Aim of the task:
Set out exactly every line of the entries below, starting at the line that holds "linear_combination hζ +" and stopping after the line that holds "Odd (Nat.card ((L ≃ₐ[K] L) ⧸ H)) := by".

Stored data entries
import Summits.BirchSwinnertonDyer.BirchSwinnertonDyer.Theorems.SylvesterTwoHeegnerIndexCMFlipBottomClass
import Literature.NumberTheory.EllipticCurves.HeegnerPointsKolyvaginPrimaryPointsProofs
import Literature.NumberTheory.EllipticCurves.HeegnerPointsKolyvaginEulerSystem
import Literature.NumberTheory.EllipticCurves.KolyvaginChiComponent
import Mathlib.GroupTheory.PGroup
import HarnessLib

/-!
# (G) of leaf (L1), crux `UpperOffV0HSYPlus` (stmt-BirchSwinnertonDyer-19804): THE BOTTOM GLUE —
# the class of the bottom `χ_B`-component `ψ_B(P₁^{χ_B})` IS the Kummer class `δ Y₁` of HSY's point

Skeleton of record VARIANT M (`Cruxes/UpperOffV0HSYPlus/Lines/coupled_variantM.lean` 406ca288e244d392);
card v28; planner D472/D475.  Sibling of `…CMFlipLevelPrime` (#F1), whose conclusion reads
`c_A(ℓ) Selmer at λ ↔ c(ψ_B (Σᵢ ρ_{tᵢ}(tᵢ • κ⁻¹ ι y₁))) ∈ T_B(λ)`; block 1 of (L1) (#24
`L1_of_cmFrameClasses_four`) wants `… ↔ δ Y₁ ∈ T_B(λ)` for the point `Y₁ ∈ E_p(K)` of #19
`disp₀_of_named` (`ι(Y₁) = ψ_B κ⁻¹ ι_pt(Σ_{h ∈ H} h y₁ − T)`, `3 T = 0`).  This file identifies the two:

* `bottom_chiComponent_eq_toGeomPoints` (G-a): for the PRODUCT representatives `t (q, h) = T(q̃) T(h)` of
  `Γ_K / Gal(K̄/K[9p])` (`H ≤ Gal(K[9p]/K)` the stabiliser of `∛3, ∛p`, `T` lifts along `emb`),
  `ψ_B (Σᵢ ρ_{tᵢ}(tᵢ • κ⁻¹ ι_pt y₁)) = ι([Gal(K[9p]/K) : H] • Y₁ + T₀)` with `3 T₀ = 0`, `T₀ ∈ E_p(K)`;
* `odd_card_quotient_stabilizer` (G-c): `[Gal(K[9p]/K) : H]` is a power of `3`, hence odd (`μ₃ ⊂ K`);
* `kolyvaginClass_toGeomPoints_eq_kummerClassOfPoint` / `…_of_eq` (G-b): at level `2`, the Kolyvagin class of
  `ι(m Y₁ + T₀)` (`m` odd, `3 T₀ = 0`) is `kummerClassOfPoint Y₁` (Gross (4.4) at the bottom + `2 E(K)` is killed).

Theorems only; no `def`, no `sorry`, no new `Prop`.  Honest label: (F)+(G)+(H) close `stub_layerL1Four` only
MODULO {`hD` #19, `Dt`/`hdeg`, (ES2) = `Nekovar2007.cmPoint_frobeniusCongruence`}; BSD is not proved by any of this.
-/

set_option linter.dupNamespace false
set_option autoImplicit false

noncomputable section

open scoped Classical Pointwise

namespace Summit.BirchSwinnertonDyer.BirchSwinnertonDyer.Theorems.SylvesterTwoCMFlip

open WeierstrassCurve Field NumberField IsDedekindDomain Finset
open Literature.NumberTheory.EllipticCurves Literature.NumberTheory.GaloisRepresentations
  Literature.NumberTheory.EllipticCurves.HuShuYin2019
  Literature.NumberTheory.EllipticCurves.KolyvaginCocycle
  Summit.BirchSwinnertonDyer.BirchSwinnertonDyer.Theorems.SylvesterTwoCMData

variable {K : Type} [Field K] [NumberField K]

/-- **Kolyvagin's class of a point of the form `m • Y₁ + T₀` (`m` odd, `3 T₀ = 0`, `Y₁, T₀ ∈ E(K)`) at level
`2` IS the Kummer class `δ Y₁`**: `c(ι(m Y₁ + T₀)) = κ(m Y₁ + T₀)` (Gross (4.4) at the bottom,
`kolyvaginClass_toGeomPoints`) and `m Y₁ + T₀ − Y₁ = 2 • ((m−1)/2 • Y₁ − T₀) ∈ 2 E(K)` (`T₀ = −2 T₀`), killed by
the Kummer map.  For the rows: the bottom `χ_B`-component is `[𝒢 : H] • Y₁ +` (3-torsion), `[𝒢 : H]` odd.
[cite: GrossLMS1991, §4 (4.4) and the Note after Prop. 4.7] [cite: SilvermanAEC2009, VIII.§2 (Kummer sequence)] -/
theorem kolyvaginClass_toGeomPoints_eq_kummerClassOfPoint (W : WeierstrassCurve ℚ) [(W.baseChange K).IsElliptic]
    {A : AddSubgroup (geomPoints (W.baseChange K))}
    {hdiv : ∀ P : geomPoints (W.baseChange K), ∃ R : geomPoints (W.baseChange K), ((2 : ℕ) : ℤ) • R = P}
    (hA : IsAdmissible (absoluteGaloisGroup K) A ((2 : ℕ) : ℤ))
    (Y₁ T₀ : ((W.baseChange K)).toAffine.Point) (hT₀ : (3 : ℤ) • T₀ = 0) {m : ℤ} (hm : Odd m)
    (hQ : toGeomPoints (W.baseChange K) (m • Y₁ + T₀) ∈ invPoints (absoluteGaloisGroup K) A ((2 : ℕ) : ℤ)) :
    kolyvaginClass (W.baseChange K) ((2 : ℕ) : ℤ) hdiv hA (toGeomPoints (W.baseChange K) (m • Y₁ + T₀)) hQ =
      kummerClassOfPoint W K Nat.prime_two Y₁ := by
  rw [kolyvaginClass_toGeomPoints]
  obtain ⟨k, hk⟩ := hm
  have hsplit : m • Y₁ + T₀ = Y₁ + ((2 : ℕ) : ℤ) • (k • Y₁ - T₀) := by
    rw [← sub_eq_zero]
    have e : m • Y₁ + T₀ - (Y₁ + ((2 : ℕ) : ℤ) • (k • Y₁ - T₀)) = (3 : ℤ) • T₀ := by
      rw [hk]; push_cast; module
    rw [e, hT₀]
  rw [hsplit, map_add]
  have hker : ((2 : ℕ) : ℤ) • (k • Y₁ - T₀) ∈ (kummerMapTorsion (W.baseChange K) ((2 : ℕ) : ℤ) hdiv).ker := by
    rw [kummerMapTorsion_ker]
    exact ⟨_, rfl⟩
  rw [AddMonoidHom.mem_ker] at hker
  rw [hker, add_zero]
  rfl

/-- The same class computed at ANY point EQUAL to `ι(m • Y₁ + T₀)` (the rows' bottom `χ_B`-component is such a point,
`bottom_chiComponent_eq_toGeomPoints`; `kolyvaginClass` carries the point as a dependent argument).
[cite: GrossLMS1991, §4 (4.4)] -/
theorem kolyvaginClass_eq_kummerClassOfPoint_of_eq (W : WeierstrassCurve ℚ) [(W.baseChange K).IsElliptic]
    {A : AddSubgroup (geomPoints (W.baseChange K))}
    {hdiv : ∀ P : geomPoints (W.baseChange K), ∃ R : geomPoints (W.baseChange K), ((2 : ℕ) : ℤ) • R = P}
    (hA : IsAdmissible (absoluteGaloisGroup K) A ((2 : ℕ) : ℤ))
    (Y₁ T₀ : ((W.baseChange K)).toAffine.Point) (hT₀ : (3 : ℤ) • T₀ = 0) {m : ℤ} (hm : Odd m)
    {Q : geomPoints (W.baseChange K)} (hQe : Q = toGeomPoints (W.baseChange K) (m • Y₁ + T₀))
    (hQ : Q ∈ invPoints (absoluteGaloisGroup K) A ((2 : ℕ) : ℤ)) :
    kolyvaginClass (W.baseChange K) ((2 : ℕ) : ℤ) hdiv hA Q hQ = kummerClassOfPoint W K Nat.prime_two Y₁ := by
  subst hQe
  exact kolyvaginClass_toGeomPoints_eq_kummerClassOfPoint W hA Y₁ T₀ hT₀ hm hQ

omit [NumberField K] in
/-- A cube root of unity of a field containing `K ∋ ω` (`ω² + ω + 1 = 0`) is `1`, `ω` or `ω²`, hence FIXED by every
`K`-automorphism (`μ₃ ⊂ K`). [cite: HuShuYin2019, §1 p. 4 (K = ℚ(√−3) ∋ ω)] -/
theorem algEquiv_apply_eq_self_of_pow_three_eq_one {L : Type} [Field L] [Algebra K L] {ω : K}
    (hω : ω ^ 2 + ω + 1 = 0) (σ : L ≃ₐ[K] L) {ζ : L} (hζ : ζ ^ 3 = 1) : σ ζ = ζ := by
  have hωL : (algebraMap K L ω) ^ 2 + algebraMap K L ω + 1 = 0 := by
    have := congrArg (algebraMap K L) hω
    simpa using this
  have hprod : (ζ - 1) * (ζ - algebraMap K L ω) * (ζ - (algebraMap K L ω) ^ 2) = 0 := by
    have hω3 : (algebraMap K L ω) ^ 3 = 1 := by
      have : (algebraMap K L ω) ^ 3 - 1 = (algebraMap K L ω - 1) * ((algebraMap K L ω) ^ 2 +
        algebraMap K L ω + 1) := by ring
      rw [hωL, mul_zero, sub_eq_zero] at this
      exact this
    linear_combination hζ + (ζ - ζ ^ 2) * hωL + (ζ - 1) * hω3
  rcases mul_eq_zero.mp hprod with h | h
  · rcases mul_eq_zero.mp h with h | h
    · rw [sub_eq_zero] at h; rw [h, map_one]
    · rw [sub_eq_zero] at h; rw [h, AlgEquiv.commutes]
  · rw [sub_eq_zero] at h; rw [h, map_pow, AlgEquiv.commutes]

omit [NumberField K] in
/-- **`[Gal(K[9p]/K) : H]` is ODD** for `H` the stabiliser of `∛3, ∛p ∈ K[9p]` (`= Gal(K[9p]/L_{(3p)})`,
`L_{(3p)} = K(∛3, ∛p)`): `σ ↦ (σ∛3/∛3, σ∛p/∛p)` is a homomorphism to `μ₃ × μ₃` (`μ₃ ⊂ K`) with kernel `H`, so
the index is a power of `3`. [cite: HuShuYin2019, §2 Prop. 2.4 (1) (L_{(3p)} ⊂ H_{9p}, Gal(L/K) ≅ (ℤ/3)²)] -/
theorem odd_card_quotient_stabilizer {L : Type} [Field L] [Algebra K L] {ω : K} (hω : ω ^ 2 + ω + 1 = 0)
    {c₃ cp : L} (hc₃ : c₃ ^ 3 = 3) {p : ℕ} (hp0 : p ≠ 0) (hcp : cp ^ 3 = (p : L)) [CharZero L]
    (H : Subgroup (L ≃ₐ[K] L)) (hH : ∀ σ, σ ∈ H ↔ σ c₃ = c₃ ∧ σ cp = cp) [Finite (L ≃ₐ[K] L)] :
    Odd (Nat.card ((L ≃ₐ[K] L) ⧸ H)) := by
  have hc₃0 : c₃ ≠ 0 := fun h ↦ by rw [h] at hc₃; norm_num at hc₃
  have hcp0 : cp ≠ 0 := fun h ↦ by
    rw [h, zero_pow three_ne_zero] at hcp; exact hp0 (by exact_mod_cast hcp.symm)
  -- the Kummer characters `σ ↦ σ c / c ∈ μ₃`
  have hchar : ∀ {c : L}, c ≠ 0 → (∃ a : K, c ^ 3 = algebraMap K L a) → ∀ σ τ : L ≃ₐ[K] L,
      (σ * τ) c / c = σ c / c * (τ c / c) := by
    intro c hc ⟨a, ha⟩ σ τ
    have hζ : (τ c / c) ^ 3 = 1 := by
      rw [div_pow, ← map_pow, ha, AlgEquiv.commutes, div_self]
      rw [← ha]; exact pow_ne_zero 3 hc
    have hfix : σ (τ c / c) = τ c / c := algEquiv_apply_eq_self_of_pow_three_eq_one hω σ hζ
    have e : τ c = τ c / c * c := by rw [div_mul_cancel₀ _ hc]
    rw [AlgEquiv.mul_apply, e, map_mul, hfix]
    field_simp
  have h3K : c₃ ^ 3 = algebraMap K L 3 := by rw [hc₃, map_ofNat]
  have hpK : cp ^ 3 = algebraMap K L (p : K) := by rw [hcp, map_natCast]
  -- the homomorphism `f : 𝒢 → Lˣ × Lˣ`
  let f : (L ≃ₐ[K] L) →* Lˣ × Lˣ :=
    { toFun := fun σ ↦ (Units.mk0 (σ c₃ / c₃) (div_ne_zero ((map_ne_zero_iff σ σ.injective).mpr hc₃0) hc₃0),
        Units.mk0 (σ cp / cp) (div_ne_zero ((map_ne_zero_iff σ σ.injective).mpr hcp0) hcp0))
      map_one' := by ext <;> simp [hc₃0, hcp0]
      map_mul' := fun σ τ ↦ by
        ext
        · simp only [Units.val_mk0, Prod.fst_mul, Units.val_mul]
          exact hchar hc₃0 ⟨3, h3K⟩ σ τ
        · simp only [Units.val_mk0, Prod.snd_mul, Units.val_mul]
          exact hchar hcp0 ⟨(p : K), hpK⟩ σ τ }
  have hker : f.ker = H := by
    ext σ
    rw [MonoidHom.mem_ker, hH, Prod.ext_iff]
    simp only [MonoidHom.coe_mk, OneHom.coe_mk, Prod.fst_one, Prod.snd_one, Units.ext_iff, Units.val_mk0,
      Units.val_one, f]
    rw [div_eq_one_iff_eq hc₃0, div_eq_one_iff_eq hcp0]
  -- the range has exponent `3`
  have hf3 : ∀ σ, f σ ^ 3 = 1 := fun σ ↦ by
    refine Prod.ext (Units.ext ?_) (Units.ext ?_)
    · simp only [Prod.pow_fst, Units.val_pow_eq_pow_val, Units.val_one, Prod.fst_one, MonoidHom.coe_mk,
        OneHom.coe_mk, Units.val_mk0, f]
      rw [div_pow, ← map_pow, h3K, AlgEquiv.commutes, div_self]
      rw [← h3K]; exact pow_ne_zero 3 hc₃0
    · simp only [Prod.pow_snd, Units.val_pow_eq_pow_val, Units.val_one, Prod.snd_one, MonoidHom.coe_mk,
        OneHom.coe_mk, Units.val_mk0, f]
      rw [div_pow, ← map_pow, hpK, AlgEquiv.commutes, div_self]
      rw [← hpK]; exact pow_ne_zero 3 hcp0
  have hrange : IsPGroup 3 f.range := by
    rintro ⟨x, σ, rfl⟩
    exact ⟨1, Subtype.ext (by rw [pow_one, SubmonoidClass.coe_pow, OneMemClass.coe_one]; exact hf3 σ)⟩
  haveI : Fact (Nat.Prime 3) := ⟨Nat.prime_three⟩
  haveI : Finite f.range := Finite.of_surjective f.rangeRestrict f.rangeRestrict_surjective
  obtain ⟨n, hn⟩ := (IsPGroup.iff_card).mp hrange
  rw [← Subgroup.index_eq_card, ← hker, Subgroup.index_ker, hn]
  exact Odd.pow (by decide)
import Summits.CriticalPhenomena.PercolationContinuityZ3.Theorems.PercNearOneGluingNoHeavyPcintMemCertZ2T10Lower
import Summits.CriticalPhenomena.PercolationContinuityZ3.Theorems.PercNearOneGluingNoHeavyPcintClosingDecagonsZ2Exact
import Summits.CriticalPhenomena.PercolationContinuityZ3.Theorems.PercNearOneGluingNoHeavyPcintLoopExclusionRungEightZ3
import Summits.CriticalPhenomena.PercolationContinuityZ3.Theorems.PercNearOneGluingNoHeavyPcintLoopExclusionRungsZ2
import HarnessLib

/-!
# CriticalPhenomena/PercolationContinuityZ3 — Theorems/PercNearOneGluingNoHeavyPcintLoopExclusionRungTenZ2.lean: the FOURTH rung on `ℤ²` — `0.30 ≤ R_10(ℤ²) ≤ 0.32 < 0.35 ≤ R_8(ℤ²)`; and `R_8(ℤ²) < R_8(ℤ³)`

Lane prim-pcint, STRUCTURE rule.  `f_10(ℤ²) = 560/μ_8¹⁰ ∈ [560/2.7444585¹⁰, 560/2.7444579¹⁰]` (the EXACT count of …ClosingDecagonsZ2Exact,
…MemCertZ2), `Δ_10(ℤ²) ∈ [0.00716, 0.00722]` (…MemCertZ2T10Lower) ⇒ **`loopCompat_ten_zd2_le/ge : 0.30 ≤ R_10(ℤ²) ≤ 0.32`** (measured 0.3112), **`loopCompat_ten_lt_eight_zd2 : R_10(ℤ²) < R_8(ℤ²)`**
(clause (c) at `(2, 4)`), **`loopCompatWindow_two_five`** (clause (a) at `(2, 5)`), and the four-rung chain
**`loopCompat_chain4_zd2 : R_10(ℤ²) < R_8(ℤ²) < R_6(ℤ²) < R_4(ℤ²) < 1`**; with …RungEightZ3 (`R_8(ℤ³) ≥ 0.52`):
**`loopCompat_eight_zd2_lt_zd3 : R_8(ℤ²) < R_8(ℤ³)`** (clause (b) at the third rung, `(2, 4)`).

HONEST FRAMING: nothing here is used by a certified `p_c` cell.  Written by prim-pcint-2 gen 17 (prover-prim-pcint-2-g17-0), 2026-08-25.
-/

noncomputable section

open Literature.Probability.LatticeModels Literature.Probability.Percolation
open Summit.CriticalPhenomena.PercolationContinuityZ3.Theorems.Pcint

namespace Summit.CriticalPhenomena.PercolationContinuityZ3.Theorems.Pcint.MemoryTail

/-- **`f_10(ℤ²) ≥ 560/2.7444585¹⁰`** (`≈ 0.023105`). [this work] -/
theorem memLoopDensity_ten_zd2_ge : (560 : ℝ) / 2.7444585 ^ 10 ≤ memLoopDensity 2 10 := by
  unfold memLoopDensity
  rw [show (10 : ℕ) - 2 = 8 from rfl]
  have hμlo : (2.7444579 : ℝ) ≤ memGrowth 2 8 := le_trans (by norm_num) memGrowth_eight_zd2_ge
  have hμhi : memGrowth 2 8 ≤ 2.7444585 := le_trans memGrowth_eight_zd2_le (by norm_num)
  have hμpos : (0 : ℝ) < memGrowth 2 8 := by linarith
  have hcc : ((closingCount 2 10 : ℕ) : ℝ) = 560 := by rw [closingCount_ten_zd2]; norm_num
  rw [hcc]
  exact div_le_div_of_nonneg_left (by norm_num) (by positivity) (pow_le_pow_left₀ hμpos.le hμhi 10)

/-- **`f_10(ℤ²) ≤ 560/2.7444579¹⁰`**. [this work] -/
theorem memLoopDensity_ten_zd2_le : memLoopDensity 2 10 ≤ (560 : ℝ) / 2.7444579 ^ 10 := by
  unfold memLoopDensity
  rw [show (10 : ℕ) - 2 = 8 from rfl]
  have hμlo : (2.7444579 : ℝ) ≤ memGrowth 2 8 := le_trans (by norm_num) memGrowth_eight_zd2_ge
  have hcc : ((closingCount 2 10 : ℕ) : ℝ) = 560 := by rw [closingCount_ten_zd2]; norm_num
  rw [hcc]
  exact div_le_div_of_nonneg_left (by norm_num) (by positivity) (pow_le_pow_left₀ (by norm_num) hμlo 10)

/-- `f_10(ℤ²) > 0`. [this work] -/
theorem memLoopDensity_ten_zd2_pos : 0 < memLoopDensity 2 10 :=
  lt_of_lt_of_le (by norm_num) memLoopDensity_ten_zd2_ge

/-- **`R_10(ℤ²) ≤ 0.32`** (measured 0.3112). [this work] -/
theorem loopCompat_ten_zd2_le : loopCompat 2 10 ≤ 0.32 := by
  unfold loopCompat
  have hf := memLoopDensity_ten_zd2_ge
  have hfpos := memLoopDensity_ten_zd2_pos
  have hΔ := memLoopCost_ten_zd2_bounds.2
  rw [div_le_iff₀ hfpos]
  have : (0.00722 : ℝ) ≤ 0.32 * ((560 : ℝ) / 2.7444585 ^ 10) := by norm_num
  nlinarith

/-- **`0.30 ≤ R_10(ℤ²)`**. [this work] -/
theorem loopCompat_ten_zd2_ge : (0.30 : ℝ) ≤ loopCompat 2 10 := by
  unfold loopCompat
  have hf := memLoopDensity_ten_zd2_le
  have hfpos := memLoopDensity_ten_zd2_pos
  have hΔ := memLoopCost_ten_zd2_bounds.1
  rw [le_div_iff₀ hfpos]
  have : 0.30 * ((560 : ℝ) / 2.7444579 ^ 10) ≤ 0.00716 := by norm_num
  nlinarith

/-- **`R_10(ℤ²) > 0`**. [this work] -/
theorem loopCompat_ten_zd2_pos : 0 < loopCompat 2 10 := by
  unfold loopCompat
  exact div_pos (lt_of_lt_of_le (by norm_num) memLoopCost_ten_zd2_bounds.1) memLoopDensity_ten_zd2_pos

/-- **`R_10(ℤ²) < R_8(ℤ²)`**: clause (c) of C4 at `(d, m) = (2, 4)`. [this work] -/
theorem loopCompat_ten_lt_eight_zd2 : loopCompat 2 10 < loopCompat 2 8 :=
  lt_of_le_of_lt loopCompat_ten_zd2_le (lt_of_lt_of_le (by norm_num) loopCompat_eight_zd2_bounds.1)

/-- `loopCompatStrictAntiMemory` at `(2, 4)`. [this work] -/
theorem loopCompatStrictAntiMemory_two_four : loopCompat 2 (2 * 4 + 2) < loopCompat 2 (2 * 4) :=
  loopCompat_ten_lt_eight_zd2

/-- `loopCompatWindow` at `(2, 5)`: `0 < R_10(ℤ²) < 1`. [this work] -/
theorem loopCompatWindow_two_five : 0 < loopCompat 2 (2 * 5) ∧ loopCompat 2 (2 * 5) < 1 :=
  ⟨loopCompat_ten_zd2_pos, lt_of_le_of_lt loopCompat_ten_zd2_le (by norm_num)⟩

/-- **Four rungs of `ℤ²`, strictly ordered: `R_10(ℤ²) < R_8(ℤ²) < R_6(ℤ²) < R_4(ℤ²) < 1`.** [this work] -/
theorem loopCompat_chain4_zd2 :
    loopCompat 2 10 < loopCompat 2 8 ∧ loopCompat 2 8 < loopCompat 2 6 ∧ loopCompat 2 6 < loopCompat 2 4 ∧ loopCompat 2 4 < 1 :=
  ⟨loopCompat_ten_lt_eight_zd2, loopCompat_chain_zd2⟩

/-- **`R_8(ℤ²) < R_8(ℤ³)`**: clause (b) of C4 at the third rung, `(d, m) = (2, 4)`. [this work] -/
theorem loopCompat_eight_zd2_lt_zd3 : loopCompat 2 8 < loopCompat 3 8 :=
  lt_of_le_of_lt loopCompat_eight_zd2_bounds.2 (lt_of_lt_of_le (by norm_num) loopCompat_eight_zd3_ge)

/-- `loopCompatStrictMonoDim` at `(2, 4)`. [this work] -/
theorem loopCompatStrictMonoDim_two_four : loopCompat 2 (2 * 4) < loopCompat (2 + 1) (2 * 4) :=
  loopCompat_eight_zd2_lt_zd3

end Summit.CriticalPhenomena.PercolationContinuityZ3.Theorems.Pcint.MemoryTail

Solution to this problem:
    linear_combination hζ + (ζ - ζ ^ 2) * hωL + (ζ - 1) * hω3
  rcases mul_eq_zero.mp hprod with h | h
  · rcases mul_eq_zero.mp h with h | h
    · rw [sub_eq_zero] at h; rw [h, map_one]
    · rw [sub_eq_zero] at h; rw [h, AlgEquiv.commutes]
  · rw [sub_eq_zero] at h; rw [h, map_pow, AlgEquiv.commutes]

omit [NumberField K] in
/-- **`[Gal(K[9p]/K) : H]` is ODD** for `H` the stabiliser of `∛3, ∛p ∈ K[9p]` (`= Gal(K[9p]/L_{(3p)})`,
`L_{(3p)} = K(∛3, ∛p)`): `σ ↦ (σ∛3/∛3, σ∛p/∛p)` is a homomorphism to `μ₃ × μ₃` (`μ₃ ⊂ K`) with kernel `H`, so
the index is a power of `3`. [cite: HuShuYin2019, §2 Prop. 2.4 (1) (L_{(3p)} ⊂ H_{9p}, Gal(L/K) ≅ (ℤ/3)²)] -/
theorem odd_card_quotient_stabilizer {L : Type} [Field L] [Algebra K L] {ω : K} (hω : ω ^ 2 + ω + 1 = 0)
    {c₃ cp : L} (hc₃ : c₃ ^ 3 = 3) {p : ℕ} (hp0 : p ≠ 0) (hcp : cp ^ 3 = (p : L)) [CharZero L]
    (H : Subgroup (L ≃ₐ[K] L)) (hH : ∀ σ, σ ∈ H ↔ σ c₃ = c₃ ∧ σ cp = cp) [Finite (L ≃ₐ[K] L)] :
    Odd (Nat.card ((L ≃ₐ[K] L) ⧸ H)) := by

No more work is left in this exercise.